Should I open or buy a MaggieMoo's Ice Cream franchise in 2027?
Direct Answer
Probably not — unless you can secure a high-traffic mall or lifestyle-center pad with $100K+ liquid beyond the build-out, AND you accept that the parent company FAT Brands filed Chapter 11 on January 26, 2026, leaving the brand mid-restructuring as a 363-sale candidate.
Real 2027 floor: $243,800–$375,000 all-in (franchise fee $33,000, royalty 6%, marketing fund ~3%), breakeven 28–42 months for a typical mall in-line unit, conservative Year-1 cash flow $18,000–$45,000 after debt service on an AUV in the $310,000–$420,000 range.
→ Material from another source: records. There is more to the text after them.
import Summits.CriticalPhenomena.PercolationContinuityZ3.Theorems.Transplant.PlanarSkeletonFrmFromProxies
import Summits.CriticalPhenomena.PercolationContinuityZ3.Theorems.Transplant.SkelFrmFrom1ChoiceLTK
import HarnessLib

/-!
# GEN DEF-ROW (RULING D-Us, lead g21 V147b / Us-R1 lead g22; WAVE-Us-MANIFEST v1.0 §3/§9, closure spine levels 3–6) «SkelFrmFrom1ChoiceDefsPx» — the GENERALISED twins of
# the choice-FUNCTION level of «SkelFrmFrom1ChoiceDefs» / «…ChoiceLTK»: **`PlanarSkeletonFrmFrom.ChoiceFnNQPx`** (a choice function over every skeleton WITH PROXIES at a base
# type — binder `(h1 : Φ.types = {t}) ↦ (D : ℕ) (hP : Φ.HasProxies t D)`) and the FOUR column obligations the U_s node reads by name: `GeomHoldsNQFnPx`,
# `RootHoldsNQWFnLKPx`, `FaceHoldsRNQFnLTKPx`, `ReachHoldsRHNQFnLKPx`

builds on p205010 (kernel theorem, internal audit signed; external expert review pending) — nothing in this file uses p205010.  FIVE definitions (review-queued by D-0009): the
`Type 1` of GEN choice functions and four `Prop`s; no theorem, no node / statement / `@[conjecture]`; NOTHING about the OPEN nodes U (`SamePDropOfSkeletonFrmFrom₁`) / U_s
(`SamePDropOfSkeletonFrmScaled₁`) is claimed.  Lane `prim-bschramm`, seat `prim-bschramm-gen-1` g0 (GEN pen, p3-lineage brief); helper file (`--supports
stmt-CriticalPhenomena-4575 --as helper`).  GEN hunk class 'h1 ↦ proxy package' (WAVE-Us-MANIFEST §2 (i)) and NOTHING else: the texts are «SkelFrmFrom1ChoiceDefs»'s
`ChoiceFnNQ` / `GeomHoldsNQFn` and «SkelFrmFrom1ChoiceLTK»'s `RootHoldsNQWFnLK` / `FaceHoldsRNQFnLTK` / `ReachHoldsRHNQFnLK` with the one-type binder `Φ.types = {t}`
replaced by `(D : ℕ)`, `Φ.HasProxies t D` (Us-0 «PlanarSkeletonFrmFromProxies»).  ROW MAPPING (Us-R1): this ONE def file carries the Fn-level DEF content of the manifest
rows «…ChoiceDefsPx», «…ChoiceLPx», «…ChoiceLTPx», «…ChoiceLTKPx»; the floor-free Fn-Props `RootHoldsNQWFnL` / `FaceHoldsRNQFnL(T)` / `ReachHoldsRHNQFnL` get NO twin
(no consumer below the U_s node — the column tops conclude the K-floor Props, as U's do); the GEN closure top is the proof file «SkelFrmFrom1ChoiceLTKPx».
The DATA level is untouched and REUSED verbatim: `ChoiceNQ κ Φ t p hC` (the choices at one skeleton), `ChoiceNQ.AtQNQ` (the premises at `q`), `ChoiceNQ.GeomHoldsNQ`,
`ChoiceNQ.RootHoldsNQW` are `h1`-free (GEN-H1-CENSUS: «SkelFrm1ChoiceDefs» binds `h1` nowhere, mentions it only in the two Fn-level Props) — a GEN choice function returns the
SAME structure, so every 𝒞-level definition and lemma of the U wave (`FaceHoldsRNQ`, `ReachHoldsRHNQL`, …) applies to `𝒞₀ κ G Φ hg t ht D hP p hp0 hp1 hC` as it stands.  U (one type) is the instance `D = 0`,
`hP := HasProxies.of_types_eq Φ h1`; the seed floor `m₀ ↦ max m₀ D` (§6 (a)) is a VALUE of the `m₀` field chosen by the choice function of record's twin («…BChoiceDefsVPx»), not a
change of the structure.  Consumers: the GEN closure top «SkelFrmFrom1ChoiceLTKPx» (`drop_of_choiceFnNQLTKPx_at`) and the four GEN column tops.
[cite: KozmaNitzan2024, §4 Theorem 6 (pp. 25–31), pp. 19–21 ((21)–(25))] [cite: BenjaminiSchramm1996, Conj. 4] [this work]
-/

noncomputable section

open MeasureTheory ProbabilityTheory
open scoped ENNReal Classical

namespace Summit.CriticalPhenomena.PercolationContinuityZ3.Theorems.Transplant

open Literature.Probability.Percolation Literature.Probability.LatticeModels SimpleGraph KNCells KNLevels
open Literature.Barriers.CriticalPhenomena (HasExponentialGrowth)
open SkelConc (Consts)

namespace PlanarSkeletonFrmFrom

/-! ## §1 The uniform-in-`D` variants (first filing; superseded FOR THE NODE by §2's `…PxAt` forms — kept, append-only) -/

/-- **A GEN choice function** (WAVE-Us-MANIFEST §2 (i)): the N2/U choice function `ChoiceFnNQ` over every frames-only skeleton NOT of exponential growth, at a base vertex
`t ∈ Φ.types` WITH PROXIES at radius `D` (`Φ.HasProxies t D`, in place of the one-type hypothesis `Φ.types = {t}`), every `0 < p < 1` and Φ2 — returning the SAME data
`ChoiceNQ κ Φ t p hC`.  (In the GEN closure it is applied to the REFLECTED skeleton, as `ChoiceFnNQ` is, (R-25); U is the instance `D = 0` by `HasProxies.of_types_eq`.) [this work] -/
def ChoiceFnNQPx : Type 1 :=
  ∀ (κ : Consts) {V : Type} [DecidableEq V] [Countable V] (G : SimpleGraph V) [G.LocallyFinite] (Φ : PlanarSkeletonFrmFrom G),
    ¬ HasExponentialGrowth G → ∀ (t : V), t ∈ Φ.types → ∀ (D : ℕ), Φ.HasProxies t D → ∀ (p : unitInterval), 0 < (p : ℝ) → (p : ℝ) < 1 →
      ∀ (hC : Φ.CylSubcritical p), ChoiceNQ κ Φ t p hC

/-- **The geometric obligation of a GEN choice function** (`GeomHoldsNQFn` with the binder swap `(h1) ↦ (D) (hP)`; body `ChoiceNQ.GeomHoldsNQ` verbatim). [this work] -/
def GeomHoldsNQFnPx (𝒞₀ : ChoiceFnNQPx) : Prop :=
  ∀ (κ : Consts) {V : Type} [DecidableEq V] [Countable V] (G : SimpleGraph V) [G.LocallyFinite] (Φ : PlanarSkeletonFrmFrom G)
    (hg : ¬ HasExponentialGrowth G) (t : V) (ht : t ∈ Φ.types) (D : ℕ) (hP : Φ.HasProxies t D) (p : unitInterval) (hp0 : 0 < (p : ℝ)) (hp1 : (p : ℝ) < 1)
    (hC : Φ.CylSubcritical p), (𝒞₀ κ G Φ hg t ht D hP p hp0 hp1 hC).GeomHoldsNQ

/-- **The (R) column Prop under the K-floor for a GEN choice function**: the forward law-carrying root obligation GIVEN the flat root table, asked only for
`Kmin ≤ κ.K₀` (`RootHoldsNQWFnLK` with the binder swap `(h1) ↦ (D) (hP)`; body `ChoiceNQ.RootHoldsNQW` verbatim). [this work] -/
def RootHoldsNQWFnLKPx (Lf : ℕ → ℕ) (Kmin : ℕ) (𝒞₀ : ChoiceFnNQPx) : Prop :=
  ∀ (κ : Consts) {V : Type} [DecidableEq V] [Countable V] (G : SimpleGraph V) [G.LocallyFinite] (Φ : PlanarSkeletonFrmFrom G)
    (hg : ¬ HasExponentialGrowth G) (t : V) (ht : t ∈ Φ.types) (D : ℕ) (hP : Φ.HasProxies t D) (p : unitInterval) (hp0 : 0 < (p : ℝ)) (hp1 : (p : ℝ) < 1)
    (hC : Φ.CylSubcritical p), Kmin ≤ κ.K₀ → FlatQ Lf κ → (𝒞₀ κ G Φ hg t ht D hP p hp0 hp1 hC).RootHoldsNQW

/-- **The (F) column Prop under the K-floor for a GEN choice function**: the face obligation GIVEN flatness and the face inner-chain fact at target accuracy `dT κ.δ₂`,
asked only for `Kmin ≤ κ.K₀` (`FaceHoldsRNQFnLTK` with the binder swap `(h1) ↦ (D) (hP)`; body `ChoiceNQ.FaceHoldsRNQ` verbatim). [this work] -/
def FaceHoldsRNQFnLTKPx (Lf : ℕ → ℕ) (dT : ℝ → ℝ) (Kmin : ℕ) (𝒞₀ : ChoiceFnNQPx) : Prop :=
  ∀ (κ : Consts) {V : Type} [DecidableEq V] [Countable V] (G : SimpleGraph V) [G.LocallyFinite] (Φ : PlanarSkeletonFrmFrom G)
    (hg : ¬ HasExponentialGrowth G) (t : V) (ht : t ∈ Φ.types) (D : ℕ) (hP : Φ.HasProxies t D) (p : unitInterval) (hp0 : 0 < (p : ℝ)) (hp1 : (p : ℝ) < 1)
    (hC : Φ.CylSubcritical p), Kmin ≤ κ.K₀ → FlatQ Lf κ → ChainFactQT Lf G Φ.Δ κ (dT κ.δ₂) → (𝒞₀ κ G Φ hg t ht D hP p hp0 hp1 hC).FaceHoldsRNQ

/-- **The (C) column Prop under the K-floor for a GEN choice function**: the length-budgeted corridor obligation, asked only for `Kmin ≤ κ.K₀` (`ReachHoldsRHNQFnLK`
with the binder swap `(h1) ↦ (D) (hP)`; body `ChoiceNQ.ReachHoldsRHNQL` verbatim). [this work] -/
def ReachHoldsRHNQFnLKPx (Lf : ℕ → ℕ) (Kmin : ℕ) (𝒞₀ : ChoiceFnNQPx) : Prop :=
  ∀ (κ : Consts) {V : Type} [DecidableEq V] [Countable V] (G : SimpleGraph V) [G.LocallyFinite] (Φ : PlanarSkeletonFrmFrom G)
    (hg : ¬ HasExponentialGrowth G) (t : V) (ht : t ∈ Φ.types) (D : ℕ) (hP : Φ.HasProxies t D) (p : unitInterval) (hp0 : 0 < (p : ℝ)) (hp1 : (p : ℝ) < 1)
    (hC : Φ.CylSubcritical p), Kmin ≤ κ.K₀ → (𝒞₀ κ G Φ hg t ht D hP p hp0 hp1 hC).ReachHoldsRHNQL Lf

/-! ## §2 (appended 2026-08-26, same seat) THE FORMS OF RECORD: the proxy radius `D` as a PARAMETER — `ChoiceFnNQPxAt D` and the four column obligations `…PxAt`

WHY A SECOND SET (append-only; §1's five definitions stay as the uniform-in-`D` variants and are NOT what the node reads): in §1 the radius `D` is bound INSIDE the
choice function (`∀ D, Φ.HasProxies t D → …`), so ONE choice function must serve every radius and its SLOTS cannot depend on `D`; but the choice function of record's
slot floors DO move with `D` (kit-radius / box floors `… KS.Rs … + D …`, WAVE-Us-MANIFEST §6, §10 C-2/C-4, §11 (e)).  With `D` a PARAMETER (this §2), the U_s node
fixes the one radius `D = D(Φ)` it gets from `hasProxies_coarseFrmFrom` (dictionary part 4) and names the choice function of record AT THAT `D`
(«SkelFrmFromBChoiceDefsVPx»: `frmChoiceAllQ3VPx D slots…`), the GEN column rows keep the U slot binders `(gv fv : Neg.FSlot) …` and their slot-floor hypotheses
verbatim up to `+ D`, and the column tops instantiate the tuple of record at `D`.  Texts: §1's with `(D : ℕ)` moved from the ∀ to the parameters; bodies = the
𝒞-level U definitions verbatim.  Consumers: the GEN closure top «SkelFrmFrom1ChoiceLTKPx» (`drop_of_choiceFnNQLTKPx_at`) and the four GEN column tops. -/

/-- **A GEN choice function AT PROXY RADIUS `D`** (the form of record; WAVE-Us-MANIFEST §2 (i)): the N2/U choice function `ChoiceFnNQ` over every frames-only skeleton
NOT of exponential growth, at a base vertex `t ∈ Φ.types` WITH PROXIES at radius `D` (`Φ.HasProxies t D` in place of `Φ.types = {t}`), every `0 < p < 1` and Φ2 —
returning the SAME data `ChoiceNQ κ Φ t p hC`; `D` is a parameter of the type, so the slots of a choice function may depend on it.  (Applied to the REFLECTED skeleton in
the GEN closure, as `ChoiceFnNQ` is, (R-25) — reflections keep `D`, `HasProxies.reflect`; U is the instance `D = 0` by `HasProxies.of_types_eq`.) [this work] -/
def ChoiceFnNQPxAt (D : ℕ) : Type 1 :=
  ∀ (κ : Consts) {V : Type} [DecidableEq V] [Countable V] (G : SimpleGraph V) [G.LocallyFinite] (Φ : PlanarSkeletonFrmFrom G),
    ¬ HasExponentialGrowth G → ∀ (t : V), t ∈ Φ.types → Φ.HasProxies t D → ∀ (p : unitInterval), 0 < (p : ℝ) → (p : ℝ) < 1 →
      ∀ (hC : Φ.CylSubcritical p), ChoiceNQ κ Φ t p hC

/-- **The geometric obligation of a GEN choice function at radius `D`** (`GeomHoldsNQFn` with the binder swap `(h1) ↦ (hP : Φ.HasProxies t D)`; body
`ChoiceNQ.GeomHoldsNQ` verbatim). [this work] -/
def GeomHoldsNQFnPxAt {D : ℕ} (𝒞₀ : ChoiceFnNQPxAt D) : Prop :=
  ∀ (κ : Consts) {V : Type} [DecidableEq V] [Countable V] (G : SimpleGraph V) [G.LocallyFinite] (Φ : PlanarSkeletonFrmFrom G)
    (hg : ¬ HasExponentialGrowth G) (t : V) (ht : t ∈ Φ.types) (hP : Φ.HasProxies t D) (p : unitInterval) (hp0 : 0 < (p : ℝ)) (hp1 : (p : ℝ) < 1)
    (hC : Φ.CylSubcritical p), (𝒞₀ κ G Φ hg t ht hP p hp0 hp1 hC).GeomHoldsNQ

/-- **The (R) column Prop under the K-floor for a GEN choice function at radius `D`**: the forward law-carrying root obligation GIVEN the flat root table, asked only
for `Kmin ≤ κ.K₀` (`RootHoldsNQWFnLK` with the binder swap `(h1) ↦ (hP : Φ.HasProxies t D)`; body `ChoiceNQ.RootHoldsNQW` verbatim). [this work] -/
def RootHoldsNQWFnLKPxAt (Lf : ℕ → ℕ) (Kmin : ℕ) {D : ℕ} (𝒞₀ : ChoiceFnNQPxAt D) : Prop :=
  ∀ (κ : Consts) {V : Type} [DecidableEq V] [Countable V] (G : SimpleGraph V) [G.LocallyFinite] (Φ : PlanarSkeletonFrmFrom G)
    (hg : ¬ HasExponentialGrowth G) (t : V) (ht : t ∈ Φ.types) (hP : Φ.HasProxies t D) (p : unitInterval) (hp0 : 0 < (p : ℝ)) (hp1 : (p : ℝ) < 1)
    (hC : Φ.CylSubcritical p), Kmin ≤ κ.K₀ → FlatQ Lf κ → (𝒞₀ κ G Φ hg t ht hP p hp0 hp1 hC).RootHoldsNQW

/-- **The (F) column Prop under the K-floor for a GEN choice function at radius `D`**: the face obligation GIVEN flatness and the face inner-chain fact at target
accuracy `dT κ.δ₂`, asked only for `Kmin ≤ κ.K₀` (`FaceHoldsRNQFnLTK` with the binder swap `(h1) ↦ (hP : Φ.HasProxies t D)`; body `ChoiceNQ.FaceHoldsRNQ` verbatim).
[this work] -/
def FaceHoldsRNQFnLTKPxAt (Lf : ℕ → ℕ) (dT : ℝ → ℝ) (Kmin : ℕ) {D : ℕ} (𝒞₀ : ChoiceFnNQPxAt D) : Prop :=
  ∀ (κ : Consts) {V : Type} [DecidableEq V] [Countable V] (G : SimpleGraph V) [G.LocallyFinite] (Φ : PlanarSkeletonFrmFrom G)
    (hg : ¬ HasExponentialGrowth G) (t : V) (ht : t ∈ Φ.types) (hP : Φ.HasProxies t D) (p : unitInterval) (hp0 : 0 < (p : ℝ)) (hp1 : (p : ℝ) < 1)
    (hC : Φ.CylSubcritical p), Kmin ≤ κ.K₀ → FlatQ Lf κ → ChainFactQT Lf G Φ.Δ κ (dT κ.δ₂) → (𝒞₀ κ G Φ hg t ht hP p hp0 hp1 hC).FaceHoldsRNQ

/-- **The (C) column Prop under the K-floor for a GEN choice function at radius `D`**: the length-budgeted corridor obligation, asked only for `Kmin ≤ κ.K₀`
(`ReachHoldsRHNQFnLK` with the binder swap `(h1) ↦ (hP : Φ.HasProxies t D)`; body `ChoiceNQ.ReachHoldsRHNQL` verbatim). [this work] -/
def ReachHoldsRHNQFnLKPxAt (Lf : ℕ → ℕ) (Kmin : ℕ) {D : ℕ} (𝒞₀ : ChoiceFnNQPxAt D) : Prop :=
  ∀ (κ : Consts) {V : Type} [DecidableEq V] [Countable V] (G : SimpleGraph V) [G.LocallyFinite] (Φ : PlanarSkeletonFrmFrom G)
    (hg : ¬ HasExponentialGrowth G) (t : V) (ht : t ∈ Φ.types) (hP : Φ.HasProxies t D) (p : unitInterval) (hp0 : 0 < (p : ℝ)) (hp1 : (p : ℝ) < 1)
    (hC : Φ.CylSubcritical p), Kmin ≤ κ.K₀ → (𝒞₀ κ G Φ hg t ht hP p hp0 hp1 hC).ReachHoldsRHNQL Lf

/-- The uniform-in-`D` choice function of §1 restricts to a choice function at every radius (so §1's form is the special case 'slots independent of `D`'). [folklore] -/
theorem ChoiceFnNQPx.geomHoldsNQFnPxAt_at {𝒞₀ : ChoiceFnNQPx} (h : GeomHoldsNQFnPx 𝒞₀) (D : ℕ) :
    GeomHoldsNQFnPxAt (D := D) (fun κ _ _ _ G _ Φ hg t ht hP p hp0 hp1 hC => 𝒞₀ κ G Φ hg t ht D hP p hp0 hp1 hC) :=
  fun κ _ _ _ G _ Φ hg t ht hP p hp0 hp1 hC => h κ G Φ hg t ht D hP p hp0 hp1 hC

end PlanarSkeletonFrmFrom

end Summit.CriticalPhenomena.PercolationContinuityZ3.Theorems.Transplant

end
The hand-paddled mix-in model is labor-heavy, mall-rent-exposed, and seasonally brutal Q1.
A Bruster's drive-thru ($670K+ AUV) or an independent scoop shop clears the same cash with less brand-risk overhead.
The Real Numbers
MaggieMoo's last publicly circulated FDD figures (pre-bankruptcy, 2024 issuance carried into 2025 disclosures) and current FAT Brands SEC filings give us a defensible 2027 build. The brand operates roughly 55–65 domestic units (down from a peak above 180 in the early 2010s under Marble Slab/NexCen ownership) and remains in FAT Brands' "Snack Brands" segment alongside Marble Slab Creamery.
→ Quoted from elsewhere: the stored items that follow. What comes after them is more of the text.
import Summits.CriticalPhenomena.PercolationContinuityZ3.Theorems.Transplant.FKConnectivityAllQK5CellsDefs
import HarnessLib

/-!
# Connectivity correlation inequalities for `φ_{w,q}`, every `q > 0` — the `K₅` KERNEL CERTIFICATE, file 3f (`decide`, part 6 of 8):
# the Bernstein test `K5.CellOK I J` on the fibers `I ⊆ J` with `maskOf J ∈ [239, 249)`

Helper file (`--supports stmt-CriticalPhenomena-4575`), FK sub-lane `prim-bschramm-fk-3` (gen 10) of the post-continuity programme;
builds on p205010 (kernel theorem, internal audit signed; external expert review pending).  No definitions, no named facts, no sorries;
standard axioms.  Pure kernel computation (`decide +kernel`) on the data of `…K5CellsDefs`: for each mask `m` in the stated range and
each `I ⊆ ofMask m`, all twelve scaled Bernstein coefficients of the fiber polynomial of `(conf I, conf (ofMask m))` are `≥ 0`.  The
24 shards are balanced by the number `3^{|J|}` of table look-ups (`≤ 3000` each except the full mask `255` with `3^8 = 6561`; a few
tens of seconds of kernel time per shard, default heartbeats); the eight files together cover all `256` masks, i.e. all `6561` fibers of
`K₅ − {01, 02}` (assembled in `…K5`: `K5.cellOK_all`).  The same numbers were certified outside Lean by fk-3 gen 9
(bschramm/prim-bschramm-fk-3/DOUBLE-WHEELS.md §10, K5-KERNEL-PLAN.md §7a).
[cite: Wagner2006, Conj. 5.3, Ex. 5.1–5.2 (p. 13)] [cite: Grimmett2006, §3.9 eq. (3.94) (pp. 63–64)]
-/

namespace Summit.CriticalPhenomena.PercolationContinuityZ3.Theorems

namespace FK

namespace K5

/-- **Shard 16**: `CellOK I (ofMask m)` for `239 ≤ m < 243` and all `I ⊆ ofMask m` (`2754` table look-ups). [folklore] -/
theorem cellOK_shard16 : ∀ m ∈ Finset.Ico 239 243, ∀ I ∈ (ofMask m).powerset, CellOK I (ofMask m) := by
  decide +kernel

/-- **Shard 17**: `CellOK I (ofMask m)` for `243 ≤ m < 247` and all `I ⊆ ofMask m` (`2430` table look-ups). [folklore] -/
theorem cellOK_shard17 : ∀ m ∈ Finset.Ico 243 247, ∀ I ∈ (ofMask m).powerset, CellOK I (ofMask m) := by
  decide +kernel

/-- **Shard 18**: `CellOK I (ofMask m)` for `247 ≤ m < 249` and all `I ⊆ ofMask m` (`2430` table look-ups). [folklore] -/
theorem cellOK_shard18 : ∀ m ∈ Finset.Ico 247 249, ∀ I ∈ (ofMask m).powerset, CellOK I (ofMask m) := by
  decide +kernel

end K5

end FK

end Summit.CriticalPhenomena.PercolationContinuityZ3.Theorems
| Line item | Low | High | Source |
|---|---|---|---|
| Initial franchise fee | $33,000 | $33,000 | FDD Item 5 |
| Leasehold improvements / build-out | $85,000 | $145,000 | FDD Item 7 |
| Equipment (cases, blast freezer, slabs) | $55,000 | $85,000 | FDD Item 7 |
| Signage & POS | $12,000 | $22,000 | FDD Item 7 |
| Opening inventory | $8,000 | $14,000 | FDD Item 7 |
| Training & travel | $4,500 | $9,000 | FDD Item 7 |
| Insurance & deposits | $6,000 | $11,000 | FDD Item 7 |
| Grand opening marketing | $7,500 | $10,000 | FDD Item 7 |
| Working capital (3 mo) | $32,800 | $46,000 | FDD Item 7 |
| Total initial investment | $243,800 | $375,000 | FDD Item 7 range |
| Royalty (% of gross sales) | 6.0% | 6.0% | FDD Item 6 |
| National marketing fund | 2.0% | 3.0% | FDD Item 6 |
| Local marketing minimum | 1.0% | 2.0% | FDD Item 6 |
Revenue reality (2027 model): MaggieMoo's has historically been inconsistent on Item 19 disclosure — FAT Brands sister-brand Marble Slab Creamery posts a system AUV in the $340K–$385K range, and MaggieMoo's runs modestly below that given its smaller footprint and softer brand recognition.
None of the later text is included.